Subvert Trust Controls: Install Root Certificate

Adversaries may install a root certificate on a compromised system to avoid warnings when connecting to adversary controlled web servers. Root certificates are used in public key cryptography to identify a root certificate authority (CA). When a root certificate is installed, the system or application will trust certificates in the root's chain of trust that have been signed by the root certificate.[1] Certificates are commonly used for establishing secure TLS/SSL communications within a web browser. When a user attempts to browse a website that presents a certificate that is not trusted an error message will be displayed to warn the user of the security risk. Depending on the security settings, the browser may not allow the user to establish a connection to the website.

Installation of a root certificate on a compromised system would give an adversary a way to degrade the security of that system. Adversaries have used this technique to avoid security warnings prompting users when compromised systems connect over HTTPS to adversary controlled web servers that spoof legitimate websites in order to collect login credentials.[2]

Atypical root certificates have also been pre-installed on systems by the manufacturer or in the software supply chain and were used in conjunction with malware/adware to provide Adversary-in-the-Middle capability for intercepting information transmitted over secure TLS/SSL communications.[3]

Root certificates (and their associated chains) can also be cloned and reinstalled. Cloned certificate chains will carry many of the same metadata characteristics of the source and can be used to sign malicious code that may then bypass signature validation tools (ex: Sysinternals, antivirus, etc.) used to block execution and/or uncover artifacts of Persistence.[4]

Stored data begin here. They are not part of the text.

import Literature.NumberTheory.LFunctions.ThetaChainCheck
import HarnessLib

/-!
# Schoenfeld's `θ`-bound on `[599, 4599989]` by kernel computation: certified run, chunk 9 of 17
# (plan N2 of provefact `Literature.NumberTheory.LFunctions.robin_iff`)

Topic: `Literature/NumberTheory/LFunctions`. Pure proof file (a kernel computation; nothing is
asserted, no definition). `run9` evaluates `ThetaChain.runD 20000` — at most `20000` steps of the
`θ`-chain of `ThetaChainCheck.lean` along the prime table `ChainTable.table`, each certifying the
primality of the next entry, extending the enclosures of `log p` and `θ(p)`, and performing the two
comparisons behind `|θ(x) − x| ≤ √x log² x/(8π)` on the interval just closed — on the state reached
after `160000` steps (the literal on the left: the prime `2160563` with its enclosures, recorded by
chunk 8) and records the resulting state (the prime `2454619`, entry `180000` of
`table.tail`). The meaning of these states is supplied by `ThetaChain.runD_sound`
(`ThetaChainSound.lean`: the invariant `Inv` is preserved); the 17 chunks are assembled in
`ThetaSmallRange.lean`. The expected states were obtained by evaluating the same function compiled.
`decide +kernel`, standard axioms only (about half a minute of kernel time; `maxHeartbeats 0` lifts
the deterministic time-out for this one declaration).

## References

* L. Schoenfeld, *Sharper bounds for the Chebyshev functions θ(x) and ψ(x). II*, Math. Comp. 30
  (1976), 337–360, Thm. 10 (6.3) and p. 339. [Schoenfeld1976]
-/

namespace Literature.NumberTheory.LFunctions.ThetaChainRun

open ThetaChain

set_option maxHeartbeats 0 in
/-- **Chunk 9 of the certified `θ`-run** (steps `160000` to `180000`, primes `2160563` to
`2454619`). [cite: Schoenfeld1976, Thm. 10 (6.3)] -/
theorem run9 :
    runD 20000
      ⟨2160563, 17633246201004769342920745, 17633246201005244952930588,
        2610799320912647468917947613338, 2610799320912723565729304363265⟩ =
    some ⟨2454619, 17787508423670760640516908, 17787508423671236250999861,
        2965039236398123209485466279608, 2965039236398208818501752762045⟩ := by
  decide +kernel

end Literature.NumberTheory.LFunctions.ThetaChainRun
import Summits.CriticalPhenomena.PercolationContinuityZ3.Theorems.Transplant.SkelNeg1ChoiceOW
import Summits.CriticalPhenomena.PercolationContinuityZ3.Theorems.Transplant.SkelNegBChoiceAllS
import Summits.CriticalPhenomena.PercolationContinuityZ3.Theorems.Transplant.SkelRootChainW
import HarnessLib

/-!
# N1 (the `{±1}` node), (R) column (R7 glue): **`RootHoldsNOWFn` OF THE S1 CHOICE FUNCTION FROM THE PER-DIRECTION ROOT RESIDUES** —
# `PlanarSkeletonNeg.rootHoldsNOWFn_negChoiceAllOS_of`: if at every `(κ, G, Φ, t, p, hC, O, q)` with `(choiceAtOS …).AtQO O q` (one vertex type, `0 < p < 1`) and every
# direction `du` the per-direction residue `Skel.RootOblTWAt G ((choiceAtOS …).scheme O q) Φ.Δ κ.δr du` holds (the conclusions of `NegB.rootOblTWAt_negBS2_x/_y`,
# SkelPhiRootNegBX2/Y2), then `RootHoldsNOWFn (negChoiceAllOS gv fv Pv Sv)` — the (R) hypothesis of `samePDropOfSkeletonNeg₁_of_choiceFnNOW`. Pure glue
# (`negChoiceAllOS_eq` + `Skel.rootOblTW_iff`); the x/y split by `du.1` is left to the instantiation.

builds on p205010 (kernel theorem, internal audit signed; external expert review pending) — nothing in this file uses p205010; NOTHING is claimed about the open node.
Lane `prim-bschramm`, seat `prim-bschramm-p3` (gen 9; design owner + (R) owner); helper file (`--supports stmt-CriticalPhenomena-4575 --as helper`).
[cite: KozmaNitzan2024, §4 p. 28] [folklore]
-/

noncomputable section

open scoped Classical

namespace Summit.CriticalPhenomena.PercolationContinuityZ3.Theorems.Transplant

namespace PlanarSkeletonNeg

open SkelConc (Consts)
open Skelφ.StepI (OutO)
open Literature.Probability.Percolation

/-- **`RootHoldsNOWFn (negChoiceAllOS …)` from the per-direction root residues at `AtQO`.** [folklore] -/
theorem rootHoldsNOWFn_negChoiceAllOS_of (gv fv : Neg.FSlot) (Pv : NegB.PSlot) (Sv : NegB.SSlot)
    (h : ∀ (κ : Consts) {V : Type} [DecidableEq V] [Countable V] (G : SimpleGraph V) [G.LocallyFinite] (Φ : PlanarSkeletonNeg G) (t : V) (p : unitInterval)
      (hC : Φ.CylSubcritical p) (O : OutO V) (q : unitInterval), (NegB.choiceAtOS κ Φ t p gv fv Sv hC Pv).AtQO O q → Φ.types = {t} → 0 < (p : ℝ) → (p : ℝ) < 1 →
      ∀ du : MDir, Skel.RootOblTWAt G ((NegB.choiceAtOS κ Φ t p gv fv Sv hC Pv).scheme O q) Φ.Δ κ.δr du) :
    RootHoldsNOWFn (negChoiceAllOS gv fv Pv Sv) := by
  intro κ V _ _ G _ Φ hg t ht h1 p hp0 hp1 hC O q hAt
  rw [negChoiceAllOS_eq] at hAt ⊢
  exact Skel.rootOblTW_iff.2 fun du => h κ G Φ t p hC O q hAt h1 hp0 hp1 du

/-- The same with the two direction families separated (`du.1 = 0`: x-family, `du.1 = 1`: y′-family). [folklore] -/
theorem rootHoldsNOWFn_negChoiceAllOS_of_xy (gv fv : Neg.FSlot) (Pv : NegB.PSlot) (Sv : NegB.SSlot)
    (hx : ∀ (κ : Consts) {V : Type} [DecidableEq V] [Countable V] (G : SimpleGraph V) [G.LocallyFinite] (Φ : PlanarSkeletonNeg G) (t : V) (p : unitInterval)
      (hC : Φ.CylSubcritical p) (O : OutO V) (q : unitInterval), (NegB.choiceAtOS κ Φ t p gv fv Sv hC Pv).AtQO O q → Φ.types = {t} → 0 < (p : ℝ) → (p : ℝ) < 1 →
      ∀ du : MDir, du.1 = 0 → Skel.RootOblTWAt G ((NegB.choiceAtOS κ Φ t p gv fv Sv hC Pv).scheme O q) Φ.Δ κ.δr du)
    (hy : ∀ (κ : Consts) {V : Type} [DecidableEq V] [Countable V] (G : SimpleGraph V) [G.LocallyFinite] (Φ : PlanarSkeletonNeg G) (t : V) (p : unitInterval)
      (hC : Φ.CylSubcritical p) (O : OutO V) (q : unitInterval), (NegB.choiceAtOS κ Φ t p gv fv Sv hC Pv).AtQO O q → Φ.types = {t} → 0 < (p : ℝ) → (p : ℝ) < 1 →
      ∀ du : MDir, du.1 = 1 → Skel.RootOblTWAt G ((NegB.choiceAtOS κ Φ t p gv fv Sv hC Pv).scheme O q) Φ.Δ κ.δr du) :
    RootHoldsNOWFn (negChoiceAllOS gv fv Pv Sv) := by
  refine rootHoldsNOWFn_negChoiceAllOS_of gv fv Pv Sv fun κ V _ _ G _ Φ t p hC O q hAt h1 hp0 hp1 du => ?_
  have hd : du.1 = 0 ∨ du.1 = 1 := by rcases du with ⟨i, b⟩; fin_cases i <;> simp
  rcases hd with hd | hd
  · exact hx κ G Φ t p hC O q hAt h1 hp0 hp1 du hd
  · exact hy κ G Φ t p hC O q hAt h1 hp0 hp1 du hd

end PlanarSkeletonNeg

end Summit.CriticalPhenomena.PercolationContinuityZ3.Theorems.Transplant

end
/-- **`(b(T^ι)) = (b)` in `Λ` for every integral lift `b` of the good-ordinary `L_p(E, T)`**
(`ι_Λ b = t · L_p(E,T)`, e.g. `t = p^{μ}` clearing denominators; any level, any prime): the
good-ordinary functional equation (`padicLFunction_mem_padicFEClass_neg_frickeEigenvalue`, MTT §I.17)
descended to `Λ`. [cite: MazurTateTeitelbaum1986Invent, §I.17]
[cite: BurungaleSkinner2023, Prop. 2.2 (proof)] [cite: GreenbergLNM1716, §1 (p. 68)] -/
theorem _root_.Literature.NumberTheory.EllipticCurves.IwasawaAlgebra.span_singleton_subst_eq_of_eq_padicLFunction
    (hord : IsOrdinaryAt W p) (hf : IsNewformOf W f) {b : IwasawaAlgebra p} {t : ℚ_[p]}
    (hb : iwasawaToPowerSeries p b = C t * padicLFunction f (unitRoot W p : ℚ_[p])) :
    Ideal.span {b.subst (invOnePlusSubOne : ℤ_[p]⟦X⟧)} = Ideal.span {b} := by
  obtain ⟨σ, hσ, -, u, ⟨c, rfl⟩, hFE⟩ := padicLFunction_mem_padicFEClass_neg_frickeEigenvalue hord hf
  have hσ2 : σ ^ 2 = 1 := by rcases hσ with rfl | rfl <;> norm_num
  exact IwasawaAlgebra.span_singleton_subst_eq_of_iwasawaToPowerSeries_eq hσ2 hFE hb

end Lambda

section SharpFlatTwo

variable {W : WeierstrassCurve ℚ} [W.IsElliptic] [W.IsGloballyMinimal] {N : ℕ} [NeZero N]
  {f : CuspForm (Gamma0 N) 2} {Ls Lf : IwasawaAlgebra 2}

/-- **`(L♯(T^ι)) = (L♯)` and `(L♭(T^ι)) = (L♭)` in `Λ = ℤ₂⟦T⟧`** for Sprung's pair of the newform
`f` of `W` at a good supersingular `2` with `a₂ = 0` (`IsSprungPair f 2 0 L♯ L♭`): the functional
equations `L♯(T^ι) = σ(1+T)^{c+a}L♯`, `L♭(T^ι) = σ(1+T)^{c+b}L♭`
(`exists_functionalEquation_sharp_flat_two`, Sprung 2017, Cor. 4.14) have unit sign and multipliers.
[cite: Sprung2017, Cor. 4.14] [cite: MazurTateTeitelbaum1986Invent, §I.17]
[cite: GreenbergLNM1716, §1 (p. 68)] -/
theorem span_singleton_subst_eq_of_isSprungPair_two (hf : IsNewformOf W f)
    (hgood : W.HasGoodReductionAtPrime 2) (ha0 : W.frobeniusTrace 2 = 0)
    (h : IsSprungPair f 2 0 Ls Lf) :
    Ideal.span {Ls.subst (invOnePlusSubOne : ℤ_[2]⟦X⟧)} = Ideal.span {Ls} ∧
      Ideal.span {Lf.subst (invOnePlusSubOne : ℤ_[2]⟦X⟧)} = Ideal.span {Lf} := by
  obtain ⟨σ, hσ, -, ηN, c, a, b, -, -, -, hFE⟩ := exists_functionalEquation_sharp_flat_two hf hgood ha0
  obtain ⟨hs, hf'⟩ := hFE Ls Lf h
  have hσ2 : σ ^ 2 = 1 := by rcases hσ with rfl | rfl <;> norm_num
  have hσu : IsUnit (σ : IwasawaAlgebra 2) := isUnit_intCast_of_sq_eq_one hσ2
  refine ⟨?_, ?_⟩
  · rw [hs]
    exact Ideal.span_singleton_mul_left_unit (hσu.mul (isUnit_binomialSeries' ℤ_[2] (c + a))) Ls
  · rw [hf']
    exact Ideal.span_singleton_mul_left_unit (hσu.mul (isUnit_binomialSeries' ℤ_[2] (c + b))) Lf
/-- **A non-zero linear form is a coordinate after an invertible linear change of coordinates.**
For `b : Fin (n+1) → k` with `b j ≠ 0` there are linear substitutions `τ, τ'` of `k[x₀, …, xₙ]`,
inverse to each other, with `τ j = Σ_l b_l x_l`: `τ` replaces `x_j` by `ℓ = Σ b_l x_l` and fixes
the other variables, `τ'` replaces `x_j` by `b_j⁻¹ (x_j − Σ_{l ≠ j} b_l x_l)`.
[cite: Hartshorne1977, II Example 7.1.1] -/
theorem exists_linearSubst_eq (b : Fin (n + 1) → k) (j : Fin (n + 1)) (hj : b j ≠ 0) :
    ∃ (τ τ' : Fin (n + 1) → MvPolynomial (Fin (n + 1)) k) (_ : ∀ i, (τ i).IsHomogeneous 1)
      (_ : ∀ i, (τ' i).IsHomogeneous 1), (∀ q, aeval τ (aeval τ' q) = q) ∧
        (∀ q, aeval τ' (aeval τ q) = q) ∧ τ j = ∑ l, C (b l) * X l := by
  classical
  set ℓ : MvPolynomial (Fin (n + 1)) k := ∑ l, C (b l) * X l with hℓ
  set ℓ' : MvPolynomial (Fin (n + 1)) k :=
    C (b j)⁻¹ * (X j - ∑ l ∈ Finset.univ.erase j, C (b l) * X l) with hℓ'
  have hCX : ∀ (c : k) (l : Fin (n + 1)), (C c * X l : MvPolynomial (Fin (n + 1)) k).IsHomogeneous 1 :=
    fun c l ↦ by simpa using (isHomogeneous_C (Fin (n + 1)) c).mul (isHomogeneous_X k l)
  have hℓh : ℓ.IsHomogeneous 1 := by
    rw [hℓ]
    exact IsHomogeneous.sum _ _ _ fun l _ ↦ hCX (b l) l
  have hℓ'h : ℓ'.IsHomogeneous 1 := by
    rw [hℓ']
    have h1 : (X j - ∑ l ∈ Finset.univ.erase j, C (b l) * X l :
        MvPolynomial (Fin (n + 1)) k).IsHomogeneous 1 :=
      (isHomogeneous_X k j).sub (IsHomogeneous.sum _ _ _ fun l _ ↦ hCX (b l) l)
    simpa using (isHomogeneous_C (Fin (n + 1)) (b j)⁻¹).mul h1
  have hsplit : ℓ - ∑ l ∈ Finset.univ.erase j, C (b l) * X l = C (b j) * X j := by
    rw [hℓ, ← Finset.add_sum_erase Finset.univ (fun l ↦ C (b l) * X l) (Finset.mem_univ j),
      add_sub_cancel_right]
  set τ : Fin (n + 1) → MvPolynomial (Fin (n + 1)) k := Function.update (fun i ↦ X i) j ℓ with hτdef
  set τ' : Fin (n + 1) → MvPolynomial (Fin (n + 1)) k := Function.update (fun i ↦ X i) j ℓ' with hτ'def
  have hτj : τ j = ℓ := by rw [hτdef, Function.update_self]
  have hτ'j : τ' j = ℓ' := by rw [hτ'def, Function.update_self]
  have hτi : ∀ i, i ≠ j → τ i = X i := fun i hi ↦ by rw [hτdef, Function.update_of_ne hi]
  have hτ'i : ∀ i, i ≠ j → τ' i = X i := fun i hi ↦ by rw [hτ'def, Function.update_of_ne hi]
  -- the sums over `l ≠ j` are fixed by both substitutions
  have hsumτ : aeval τ (∑ l ∈ Finset.univ.erase j, C (b l) * X l : MvPolynomial (Fin (n + 1)) k) =
      ∑ l ∈ Finset.univ.erase j, C (b l) * X l := by
    rw [map_sum]
    refine Finset.sum_congr rfl fun l hl ↦ ?_
    rw [map_mul, aeval_C, algebraMap_eq, aeval_X, hτi l (Finset.ne_of_mem_erase hl)]
  have hsumτ' : aeval τ' (∑ l ∈ Finset.univ.erase j, C (b l) * X l : MvPolynomial (Fin (n + 1)) k) =
      ∑ l ∈ Finset.univ.erase j, C (b l) * X l := by
    rw [map_sum]
    refine Finset.sum_congr rfl fun l hl ↦ ?_
    rw [map_mul, aeval_C, algebraMap_eq, aeval_X, hτ'i l (Finset.ne_of_mem_erase hl)]
  refine ⟨τ, τ', fun i ↦ ?_, fun i ↦ ?_, fun q ↦ ?_, fun q ↦ ?_, hτj⟩
  · by_cases hi : i = j
    · rw [hi, hτj]; exact hℓh
    · rw [hτi i hi]; exact isHomogeneous_X k i
  · by_cases hi : i = j
    · rw [hi, hτ'j]; exact hℓ'h
    · rw [hτ'i i hi]; exact isHomogeneous_X k i
  · suffices h : (aeval τ).comp (aeval τ') = AlgHom.id k _ from DFunLike.congr_fun h q
    refine MvPolynomial.algHom_ext fun i ↦ ?_
    rw [AlgHom.comp_apply, AlgHom.id_apply, aeval_X]
    by_cases hi : i = j
    · rw [hi, hτ'j, hℓ', map_mul, aeval_C, algebraMap_eq, map_sub, aeval_X, hτj, hsumτ, hsplit,
        ← mul_assoc, ← map_mul, inv_mul_cancel₀ hj, map_one, one_mul]
    · rw [hτ'i i hi, aeval_X, hτi i hi]
  · suffices h : (aeval τ').comp (aeval τ) = AlgHom.id k _ from DFunLike.congr_fun h q
    refine MvPolynomial.algHom_ext fun i ↦ ?_
    rw [AlgHom.comp_apply, AlgHom.id_apply, aeval_X]
    by_cases hi : i = j
    · rw [hi, hτj]
      have h1 : aeval τ' ℓ = C (b j) * τ' j + ∑ l ∈ Finset.univ.erase j, C (b l) * X l := by
        rw [hℓ, ← Finset.add_sum_erase Finset.univ (fun l ↦ C (b l) * X l) (Finset.mem_univ j),
          map_add, map_mul, aeval_C, algebraMap_eq, aeval_X, hsumτ']
      rw [h1, hτ'j, hℓ', ← mul_assoc, ← map_mul, mul_inv_cancel₀ hj, map_one, one_mul,
        sub_add_cancel]
    · rw [hτi i hi, aeval_X, hτ'i i hi]

end Subst

section SubstIso

variable {k : Type} [Field k] {n : ℕ}

/-- **An invertible linear substitution induces an automorphism of `ℙⁿ`**: for `σ_τ ∘ σ_{τ'} = id`
and `σ_{τ'} ∘ σ_τ = id`, `ProjectiveSpace.substMapHom τ` is an isomorphism with inverse
`substMapHom τ'` (functoriality of `Proj`, Mathlib `Proj.map_comp` / `Proj.map_id`).
[cite: Hartshorne1977, II Example 7.1.1] -/
theorem isIso_substMapHom (τ τ' : Fin (n + 1) → MvPolynomial (Fin (n + 1)) k)
    (hτ : ∀ i, (τ i).IsHomogeneous 1) (hτ' : ∀ i, (τ' i).IsHomogeneous 1)
    (hinv : ∀ q, aeval τ (aeval τ' q) = q) (hinv' : ∀ q, aeval τ' (aeval τ q) = q) :
    IsIso (ProjectiveSpace.substMapHom τ hτ τ' hτ' hinv) := by
  letI := MvPolynomial.gradedAlgebra (σ := Fin (n + 1)) (R := k)
  have key : ∀ (φ : MvPolynomial.homogeneousSubmodule (Fin (n + 1)) k →+*ᵍ
      MvPolynomial.homogeneousSubmodule (Fin (n + 1)) k) (hφ : _),
      φ = GradedRingHom.id _ → Proj.map φ hφ = 𝟙 _ := by
    rintro φ hφ rfl
    exact Proj.map_id
  have h1 : ProjectiveSpace.substMapHom τ hτ τ' hτ' hinv ≫ ProjectiveSpace.substMapHom τ' hτ' τ hτ hinv' =
      𝟙 _ := by
    rw [ProjectiveSpace.substMapHom_eq, ProjectiveSpace.substMapHom_eq, ← Proj.map_comp]
    refine key _ _ (GradedRingHom.ext fun q ↦ ?_)
    exact hinv q
  have h2 : ProjectiveSpace.substMapHom τ' hτ' τ hτ hinv' ≫ ProjectiveSpace.substMapHom τ hτ τ' hτ' hinv =
      𝟙 _ := by
    rw [ProjectiveSpace.substMapHom_eq, ProjectiveSpace.substMapHom_eq, ← Proj.map_comp]
    refine key _ _ (GradedRingHom.ext fun q ↦ ?_)
    exact hinv' q
  exact ⟨⟨_, h1, h2⟩⟩

end SubstIso

/-! ### Dying off a closed set is a condition on its complex points -/

section Points

variable {X : SchemeOver ℂ}

/-- If every complex point of `Z` lies in `Z'`, a class dying off `Z` dies off `Z'` (restriction to
the smaller open subspace `(X ∖ Z')(ℂ) ⊆ (X ∖ Z)(ℂ)` factors). [cite: GrothendieckTopology1969, §1] -/
theorem restrictCompl_eq_zero_of_forall_pt {Z Z' : Set X.left}
    (h : ∀ P : ComplexPoints X, P.pt ∈ Z → P.pt ∈ Z') (i : ℕ) {x : complexBetti X i}
    (hx : complexBetti.restrictCompl X Z i x = 0) : complexBetti.restrictCompl X Z' i x = 0 := by
  have hfac : (⟨Subtype.val, continuous_subtype_val⟩ :
      C(complexPointsCompl X Z', ComplexPoints X)) =
      (⟨Subtype.val, continuous_subtype_val⟩ :
        C(complexPointsCompl X Z, ComplexPoints X)).comp
        (⟨fun P ↦ ⟨P.1, fun h' ↦ P.2 (h P.1 h')⟩, by fun_prop⟩ :
          C(complexPointsCompl X Z', complexPointsCompl X Z)) :=
    ContinuousMap.ext fun _ ↦ rfl
  rw [complexBetti.restrictCompl, hfac, singularCohomology.map_comp, ModuleCat.comp_apply]
  change singularCohomology.map ℂ ℂ _ i (complexBetti.restrictCompl X Z i x) = 0
  rw [hx, map_zero]

end Points

/-! ### The hyperplane section `X ∩ H_t` is a coordinate hyperplane section of a re-embedding -/

section Pencil

variable {N : ℕ} {X : SchemeOver ℂ} (ι : X ⟶ projectiveSpace N ℂ) [IsClosedImmersion ι.left]
  (a : Fin (1 + 1) → Fin (N + 1) → ℂ)

/-- **A re-embedding whose `j`-th coordinate hyperplane section is `X ∩ H_t`, on complex points.**
For the pencil `a = (a₀, a₁)` on `X ⊆ ℙᴺ` and `t = [w] ∈ ℙ¹(ℂ)` there are a closed immersion
`ι' : X ⟶ ℙᴺ` (a linear change of coordinates of `ι`) and a chart index `j` such that every
complex point of `X` outside the chart `ι'⁻¹D₊(x_j)` lies in the image of
`u_t : π⁻¹(t) ⟶ X̃ ⟶ X`: with `ℓ = w₁ a₀ − w₀ a₁`, if `ℓ = 0` take `ι' = ι` (every complex point of
`X` is on `X ∩ V₊(0) = u_t(π⁻¹ t)`, `range_map_fiberι_blowDown`); otherwise `ℓ` has a non-zero
coefficient `b_j` and `ι' = ι ≫ σ_τ` with `τ_j = ℓ` (`exists_linearSubst_eq`), so that
`ι'⁻¹D₊(x_j) = ι⁻¹D₊(ℓ)` and its complement is `ι⁻¹V₊(ℓ) = u_t(π⁻¹ t)` (`range_hypersurfaceSectionι`,
`range_map_fiberι_blowDown`). [cite: Hartshorne1977, II Example 7.1.1]
[cite: VoisinHodgeII2003, §2.1.1 and §2.3.1] -/
theorem exists_embedding_compl_chart_subset_range (w : Fin (1 + 1) → ℂ) (hw : w ≠ 0) :
    ∃ (ι' : X ⟶ projectiveSpace N ℂ) (_ : IsClosedImmersion ι'.left) (j : Fin (N + 1)),
      ∀ P : ComplexPoints X, P.pt ∉ (GeneratingSections.affineChartData ι').U j →
        P.pt ∈ Set.range (fiberι (proj ι a) (ProjectiveSpace.pointOfVec ℂ w hw) ≫
          blowDown ι a).left.base := by
  classical
  letI := MvPolynomial.gradedAlgebra (σ := Fin (N + 1)) (R := ℂ)
  set e : ProjectiveEmbedding X := ⟨N, ι, inferInstance⟩ with hedef
  set b : Fin (N + 1) → ℂ := fun c ↦ w 1 * a 0 c - w 0 * a 1 c with hbdef
  have hℓ := isHomogeneous_linForm_member a w
  -- complex points of `ι⁻¹V₊(ℓ)` are in the image of `u_t`
  have key : ∀ P : ComplexPoints X, P.pt ∈ Set.range (e.hypersurfaceSectionι
      (Resolution.LinSec.linForm (fun c ↦ w 1 * a 0 c - w 0 * a 1 c)) hℓ).left.base →
      P.pt ∈ Set.range (fiberι (proj ι a) (ProjectiveSpace.pointOfVec ℂ w hw) ≫
        blowDown ι a).left.base := fun P hP ↦ by
    have h1 : P ∈ Set.range (AlgPoints.map (L := ℂ) (e.hypersurfaceSectionι
        (Resolution.LinSec.linForm (fun c ↦ w 1 * a 0 c - w 0 * a 1 c)) hℓ)) :=
      ⟨AlgPoints.liftClosed _ P hP, AlgPoints.map_liftClosed _ _ hP⟩
    rw [← range_map_fiberι_blowDown ι a w hw] at h1
    obtain ⟨y, hy⟩ := h1
    exact ⟨y.pt, by rw [← hy, AlgPoints.pt_map]⟩
  have hrange := range_hypersurfaceSectionι e
    (Resolution.LinSec.linForm (fun c ↦ w 1 * a 0 c - w 0 * a 1 c)) hℓ one_pos
  by_cases hb : b = 0
  · -- `ℓ = 0`: everything lies on `V₊(0)`
    refine ⟨ι, inferInstance, 0, fun P _ ↦ key P ?_⟩
    rw [hrange, Set.mem_preimage]
    have h0 : Resolution.LinSec.linForm (fun c ↦ w 1 * a 0 c - w 0 * a 1 c) = 0 := by
      change Resolution.LinSec.linForm b = 0
      rw [hb]
      simp [Resolution.LinSec.linForm]
    rw [h0]
    exact (ProjectiveSpectrum.mem_zeroLocus _ _ _).2
      (Set.singleton_subset_iff.2 (HomogeneousIdeal.mem_iff.2 (Ideal.zero_mem _)))
  · -- `ℓ ≠ 0`: put `ℓ` in the `j`-th coordinate
    obtain ⟨j, hj⟩ : ∃ j, b j ≠ 0 := Function.ne_iff.mp hb
    obtain ⟨τ, τ', hτ, hτ', hinv, hinv', hτj⟩ := exists_linearSubst_eq b j hj
    haveI : IsIso (ProjectiveSpace.substMap τ hτ τ' hτ' hinv).left := by
      rw [ProjectiveSpace.substMap_left]
      exact isIso_substMapHom τ τ' hτ hτ' hinv hinv'
    refine ⟨ι ≫ ProjectiveSpace.substMap τ hτ τ' hτ' hinv, ?_, j, fun P hP ↦ key P ?_⟩
    · rw [Over.comp_left]
      infer_instance
    rw [hrange, Set.mem_preimage]
    have hℓb : Resolution.LinSec.linForm (fun c ↦ w 1 * a 0 c - w 0 * a 1 c) = τ j := by
      rw [hτj]
      rfl
    -- `P ∉ (ι ≫ σ_τ)⁻¹ D₊(x_j) = ι⁻¹ D₊(τ_j)`
    have hP' : ¬ (ι.left.base P.pt ∈ Proj.basicOpen (MvPolynomial.homogeneousSubmodule (Fin (N + 1)) ℂ)
        (ProjectiveSpace.substGraded τ hτ (MvPolynomial.X j))) := hP
    have hP'' : ProjectiveSpace.substGraded τ hτ (MvPolynomial.X j) ∈
        (ι.left.base P.pt).asHomogeneousIdeal := not_not.1 hP'
    rw [ProjectiveSpace.substGraded_apply, aeval_X] at hP''
    rw [hℓb]
    exact (ProjectiveSpectrum.mem_zeroLocus _ _ _).2 (Set.singleton_subset_iff.2 hP'')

In macOS, the Ay MaMi malware uses /usr/bin/security add-trusted-cert -d -r trustRoot -k /Library/Keychains/System.keychain /path/to/malicious/cert to install a malicious certificate as a trusted root certificate into the system keychain.[5]

ID: T1553.004
Sub-technique of:  T1553
Tactic: Defense Evasion
Platforms: Linux, Windows, macOS
Contributors: Itzik Kotler, SafeBreach; Matt Graeber, @mattifestation, SpecterOps; Red Canary; Travis Smith, Tripwire
Version: 1.3
Created: 21 February 2020
Last Modified: 24 October 2025

Procedure Examples

ID Name Description
S0160 certutil

certutil can be used to install browser root certificates as a precursor to performing Adversary-in-the-Middle between connections to banking websites. Example command: certutil -addstore -f -user ROOT ProgramData\cert512121.der.[6]

S0281 Dok

Dok installs a root certificate to aid in Adversary-in-the-Middle actions using the command add-trusted-cert -d -r trustRoot -k /Library/Keychains/System.keychain /tmp/filename.[7][8]

S0009 Hikit

Hikit installs a self-generated certificate to the local trust store as a root CA and Trusted Publisher.[9]

S0148 RTM

RTM can add a certificate to the Windows store.[10][11]

Mitigations

ID Mitigation Description
M1028 Operating System Configuration

Windows Group Policy can be used to manage root certificates and the Flags value of HKLM\SOFTWARE\Policies\Microsoft\SystemCertificates\Root\ProtectedRoots can be set to 1 to prevent non-administrator users from making further root installations into their own HKCU certificate store. [4]

M1054 Software Configuration

HTTP Public Key Pinning (HPKP) is one method to mitigate potential Adversary-in-the-Middle situations where and adversary uses a mis-issued or fraudulent certificate to intercept encrypted communications by enforcing use of an expected certificate. [12]

Detection Strategy

ID Name Analytic ID Analytic Description
DET0056 Detection Strategy for Subvert Trust Controls via Install Root Certificate. AN0153

Detection of unauthorized modifications to Windows root certificate stores by monitoring registry keys, certificate installation processes, and creation of new certificate entries not in baseline trusted lists.

AN0154

Detection of unexpected additions or modifications to system-wide certificate stores or execution of commands adding certificates to trusted stores.

AN0155

Detection of malicious certificate installation via monitoring execution of the security add-trusted-cert command and modifications to system keychains.